The 27th ACM-SIAM Symposium on Discrete Algorithms, in Arlington, Virginia, just finished, along with its satellite workshops ALENEX (experimental algorithmics, one of the most heavily rejected topics from SODA) and ANALCO (analytic combinatorics). With four parallel sessions going at most times, there's no way to take in everything, so here are my impressions of the small fraction I saw.

The first talk I saw, Sunday morning by Rasmus Pagh, concerned locality-sensitive hashing, a technique for performing approximate nearest-neighbor searches in high dimensions with subquadratic preprocessing and sublinear query time (with exponents depending on approximation quality). We can do this in linear space, or (now with Pagh's paper) without false negatives: every point within a query radius of the given point should be reported, along with some other farther-away points. Pagh asked as an open question whether we can get similar bounds for simultaneously achieving both linear space and no false negatives.

In the early afternoon I switched between SODA and ALENEX. Aditya Bhaskara spoke about distributed peer-to-peer network reorganization: making local changes to network connectivity to improve communications. Random graphs are good in many ways, and one way of obtaining one (subject to fixed vertex degrees) is to replace randomly-chosen pairs of disjoint edges by different edges on the same endpoints, but that doesn't work in a distributed setting because it can disconnect your graph. Instead, it works better to choose a random three-edge path and reconnect its two endpoints to the two middle vertices. Both kinds of random changing will eventually produce a random graph, but slowly (polynomial but very high degree). Bhaskara showed that they instead reach an expander (almost as good for most purposes) much more quickly.

Back at ALENEX, Markus Blumenstock shaved a log off an algorithm for pseudoarboricity (the maximum average degree of a subgraph) by using an approximation algorithm in place of an exact algorithm in the earlier steps of a binary search. He asked for other situations where the same trick works.

Later in the afternoon, Benjamin Raichel spoke on his work with Avrim Blum and Sariel Har-Peled on approximating high-dimensional convex hulls (in the sense that every input point should be at small distance from the approximation) as the hull of a small sample of points, by repeatedly adding the point farthest from the current hull to the sample.

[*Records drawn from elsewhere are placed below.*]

import Summits.HodgeConjecture.HodgeConjecture.Theorems.F0P3cStCharTSStPin              -- ★ p851514 (this seat) S4 FILE E «ST-PIN★» `exists_scalarCenter`, `exists_stDetFields`
import Summits.HodgeConjecture.HodgeConjecture.Theorems.F0P3cStCharTSTorusCompactPart    -- ★ `compactSpace_normOneUnits` (`E¹_v` compact at a non-split `v`)
import Summits.HodgeConjecture.HodgeConjecture.Theorems.F0P3cStCharTSPs2Kind3            -- ★ `isConstituentOf_iff_weyl` (★ K1w, the `w`-twin)
import Literature.NumberTheory.Automorphic.LocalUnitaryGroupCenter                       -- ★ `forall_mem_center_cmLocal_eq_scalar` (central ⇒ scalar)
import Literature.NumberTheory.Automorphic.LocalUnitaryGroupCongr                        -- ★ `antidiagOne_isHermitian`, `isUnit_antidiagOne_det`
import Literature.NumberTheory.Automorphic.UnitaryGroupBorelPair                         -- ★ `glDiagonal_mem_unitaryGroupOfForm_antidiagonal_iff`
import Mathlib.Topology.Homeomorph.Lemmas
import HarnessLib

/-!
# F0 · P3c · line LH6 «StCharTS» — «ST-JH★»: READING THE JORDAN–HÖLDER CLAUSE OF «ST-PIN★» AT A CHARACTER `ψ₀` OF `E¹_v`
# («`JH(i_G(χ_St(ψ₀))) = {St_G(ψ), ψ∘det_G}` with `ψ∘ι = ψ₀`», [Rogawski1990, §12.2 (1)]; datum road, case (1) of «RED-JH ⟸ KEYS-RED»)

Cell `pub/hodgecm-mathlib`, crux H413 = `stmt-HodgeConjecture-24833` (lane `--supports … --as helper`), route HCCMUnconditional; seat F0P2-p06 (g17), on the
13:07:06Z offer of LH6-p03 (g4).  THEOREMS ONLY (no definition ∕ instance ∕ notation ∕ named fact ∕ `sorry`); ★-only imports.

WHAT.  ★ «ST-PIN★» `F0P3cStCharTSStPin.exists_stDetFields` produces the fields `stG detG : (Z(G) →* ℂˣ) → IrrClass G` of the §12.5 datum together with a
continuous scalar embedding `ι : E¹_v →* Z(G)` pinned by `ι z = z·1`, and states the Jordan–Hölder clause of `i_G(χ_St(ψ∘ι))` for every continuous
`ψ : Z(G) →* ℂˣ`.  Consumers on the case-(1) side of «RED-JH» hold instead a continuous character `ψ₀` of `E¹_v` and the principal series `i_G(χ_St(ψ₀))`.
This file INVERTS the pin: any continuous `ι` with `ι z = z·1` is a continuous BIJECTION `E¹_v → Z(U(Φ₃)(L⁺_v))` (injective by the `(0,0)` entry; surjective
because the centre is scalar, ★ `forall_mem_center_cmLocal_eq_scalar`, and a unitary scalar has `σ`-norm one, ★ `glDiagonal_mem_unitaryGroupOfForm_antidiagonal_iff`),
hence — `E¹_v` being compact (★ `compactSpace_normOneUnits`) and `Z(G)` Hausdorff — a homeomorphism; so every continuous `ψ₀` is `ψ ∘ ι` for a (unique)
continuous `ψ` (`exists_centerChar_comp_eq`, `centerChar_comp_eq_unique`), and the JH clause of ★ E reads at `ψ₀` (`stJH_of_fields`, its `w`-twin
`stJH_weyl_of_fields` by ★ K1w, and the packaged edition `exists_stDetFields_jh` = ★ `exists_stDetFields` with the inversion conjunct added).
HONEST LABEL: HC_CM is proved only modulo the 7 printed citations (2 remaining named inputs: hLiu418 = `stmt-HodgeConjecture-24832`, h413 =
`stmt-HodgeConjecture-24833`) until rung 0 closes; this file closes no organ (count-neutral glue for the witness ∕ rung-0 skeleton).

## References
* [Rogawski1990] J. D. Rogawski, *Automorphic Representations of Unitary Groups in Three Variables*, Ann. of Math. Stud. 123 (1990): §4.9 p. 54 (`Z ≅ E¹`),
  §12.1 p. 172, §12.2 (1) pp. 172–173.
* [Mok2014] C. P. Mok, *Endoscopic classification of representations of quasi-split unitary groups*, Mem. AMS 235 (2015), §1 Notation p. 5 (centre `= U(1)`).
* [PlatonovRapinchuk1994] V. Platonov, A. Rapinchuk, *Algebraic Groups and Number Theory*, Academic Press (1994), §5.1 (anisotropic tori over local fields are compact).
* [Keys1984] D. Keys, *Principal series representations of special unitary groups over local fields*, Compositio Math. 51 (1984), §7 Theorem.
-/

set_option autoImplicit false

set_option linter.dupNamespace false

noncomputable section

open NumberField IsDedekindDomain MeasureTheory Topology
open scoped Matrix MatrixGroups NNReal
open Literature.NumberTheory.Rogawski1990 Literature.NumberTheory.Automorphic Literature.NumberTheory.Automorphic.UnitaryGroup
open Literature.NumberTheory.Rogawski1990.Ch12Sec5

namespace Summit.HodgeConjecture.HodgeConjecture.Cruxes.H413.F0P3cStCharTSStJH

variable (L : Type) [Field L] [NumberField L] [IsCMField L] (v : HeightOneSpectrum (𝓞 ↥(maximalRealSubfield L)))

/-! ## §1 Inverting the pin `ι z = z·1`: `ι : E¹_v → Z(U(Φ₃)(L⁺_v))` is a homeomorphic isomorphism -/

/-- A hom `ι : E¹_v →* Z(G)` with `ι z = z·1` is injective (read the `(0,0)` entry). [cite: Rogawski1990, §4.9 p. 54] [cite: Mok2014, §1 Notation p. 5] -/
theorem injective_of_pin (ι : ↥(normOneUnits (conjLocal L (IsCMField.complexConj L) v)) →* ↥(Subgroup.center (Gqs L v)))
    (hι : ∀ z : ↥(normOneUnits (conjLocal L (IsCMField.complexConj L) v)),
      ((ι z).val.val.val : Matrix (Fin 3) (Fin 3) (LocalRing L v)) = (((z : (LocalRing L v)ˣ) : LocalRing L v)) • (1 : Matrix (Fin 3) (Fin 3) (LocalRing L v))) :
    Function.Injective ι := by
  intro z₁ z₂ h
  have h00 := congrArg (fun c : ↥(Subgroup.center (Gqs L v)) => ((c.val.val.val : Matrix (Fin 3) (Fin 3) (LocalRing L v)) 0 0)) h
  simp only [hι, Matrix.smul_apply, Matrix.one_apply_eq, smul_eq_mul, mul_one] at h00
  exact Subtype.ext (Units.ext h00)

/-- **A unitary scalar has `σ`-norm one**: if `u·1 ∈ U(Φ₃)(L⁺_v)` then `σ(u) u = 1`, i.e. `u ∈ E¹_v` (the torus relation of ★ `glDiagonal_mem_unitaryGroupOfForm_antidiagonal_iff`
at the constant diagonal). [cite: Mok2014, §1 Notation p. 5] [cite: Rogawski1990, §1.9 p. 8] -/
theorem mem_normOneUnits_of_scalar_mem (u : (LocalRing L v)ˣ)
    (hu : Matrix.GeneralLinearGroup.scalar (Fin 3) u ∈ unitaryGroupOfForm (conjLocal L (IsCMField.complexConj L) v) (cmLocalForm L 3 v)) :
    u ∈ normOneUnits (conjLocal L (IsCMField.complexConj L) v) := by
  have hsc : Matrix.GeneralLinearGroup.scalar (Fin 3) u = glDiagonal 3 (LocalRing L v) (fun _ => u) := by
    refine Units.ext ?_
    rw [Matrix.GeneralLinearGroup.coe_scalar, coe_glDiagonal, Matrix.scalar_apply]
  rw [hsc, cmLocalForm_eq_over L 3 v, glDiagonal_mem_unitaryGroupOfForm_antidiagonal_iff] at hu
  exact (UnitaryGroup.mem_normOneUnits_iff _).2 (hu 0)

/-- A hom `ι : E¹_v →* Z(G)` with `ι z = z·1` is surjective at a non-split `v`: the centre of `U(Φ₃)(L⁺_v)` is scalar (★ `forall_mem_center_cmLocal_eq_scalar`) and a unitary
scalar lies in `E¹_v`. [cite: Rogawski1990, §4.9 p. 54] [cite: Mok2014, §1 Notation p. 5] -/
theorem surjective_of_pin (hns : ∀ w : PlacesOver L v, IsCMField.complexConj L • w.1 = w.1)
    (ι : ↥(normOneUnits (conjLocal L (IsCMField.complexConj L) v)) →* ↥(Subgroup.center (Gqs L v)))
    (hι : ∀ z : ↥(normOneUnits (conjLocal L (IsCMField.complexConj L) v)),
      ((ι z).val.val.val : Matrix (Fin 3) (Fin 3) (LocalRing L v)) = (((z : (LocalRing L v)ˣ) : LocalRing L v)) • (1 : Matrix (Fin 3) (Fin 3) (LocalRing L v))) :
    Function.Surjective ι := by
  intro c
  obtain ⟨u, hu⟩ := forall_mem_center_cmLocal_eq_scalar L (qsForm L) (antidiagOne_isHermitian L 3) (isUnit_antidiagOne_det L 3) v hns c.val c.2
  have hmem : Matrix.GeneralLinearGroup.scalar (Fin 3) u ∈ unitaryGroupOfForm (conjLocal L (IsCMField.complexConj L) v) (cmLocalForm L 3 v) := by
    rw [← hu]
    exact c.val.2
  refine ⟨⟨u, mem_normOneUnits_of_scalar_mem L v u hmem⟩, Subtype.ext (Subtype.ext (Units.ext ?_))⟩
  rw [hι, hu, Matrix.GeneralLinearGroup.coe_scalar, Matrix.scalar_apply, Matrix.smul_one_eq_diagonal]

Despite the simplicity of the algorithm, the analysis is complicated and shows that both the number of sample points and the best distance you could achieve with a sample of that size are approximated to within an \( \epsilon^{-2/3} \) factor, independent of dimension.

One of the good things about conferences like this is meeting up with people you otherwise wouldn't likely encounter. For instance, while grabbing coffee at a nearby bagel shop on Monday morning I ran into Brent Heeringa, whom I had previously met on the boat ride excursion at WADS 2011. Long ago I wrote a paper on reset sequences (synchronizing words) of finite automata, which included an algorithm for finding such a sequence by repeatedly appending the shortest sequence that merges two states. It's not hard to see (although it hadn't occurred to me to mention) that the result is an \( n \)-approximation, and Brent pointed me to recent work by Gawrychowski and Straszak at MFCS 2015 using PCP theory to prove that no significantly-sublinear approximation is possible. This turns out to be an obstacle to proving the Černý conjecture on the existence of quadratic-length reset sequences, since the same linear factor comes up as the ratio between the lower and upper bounds on reset sequence length.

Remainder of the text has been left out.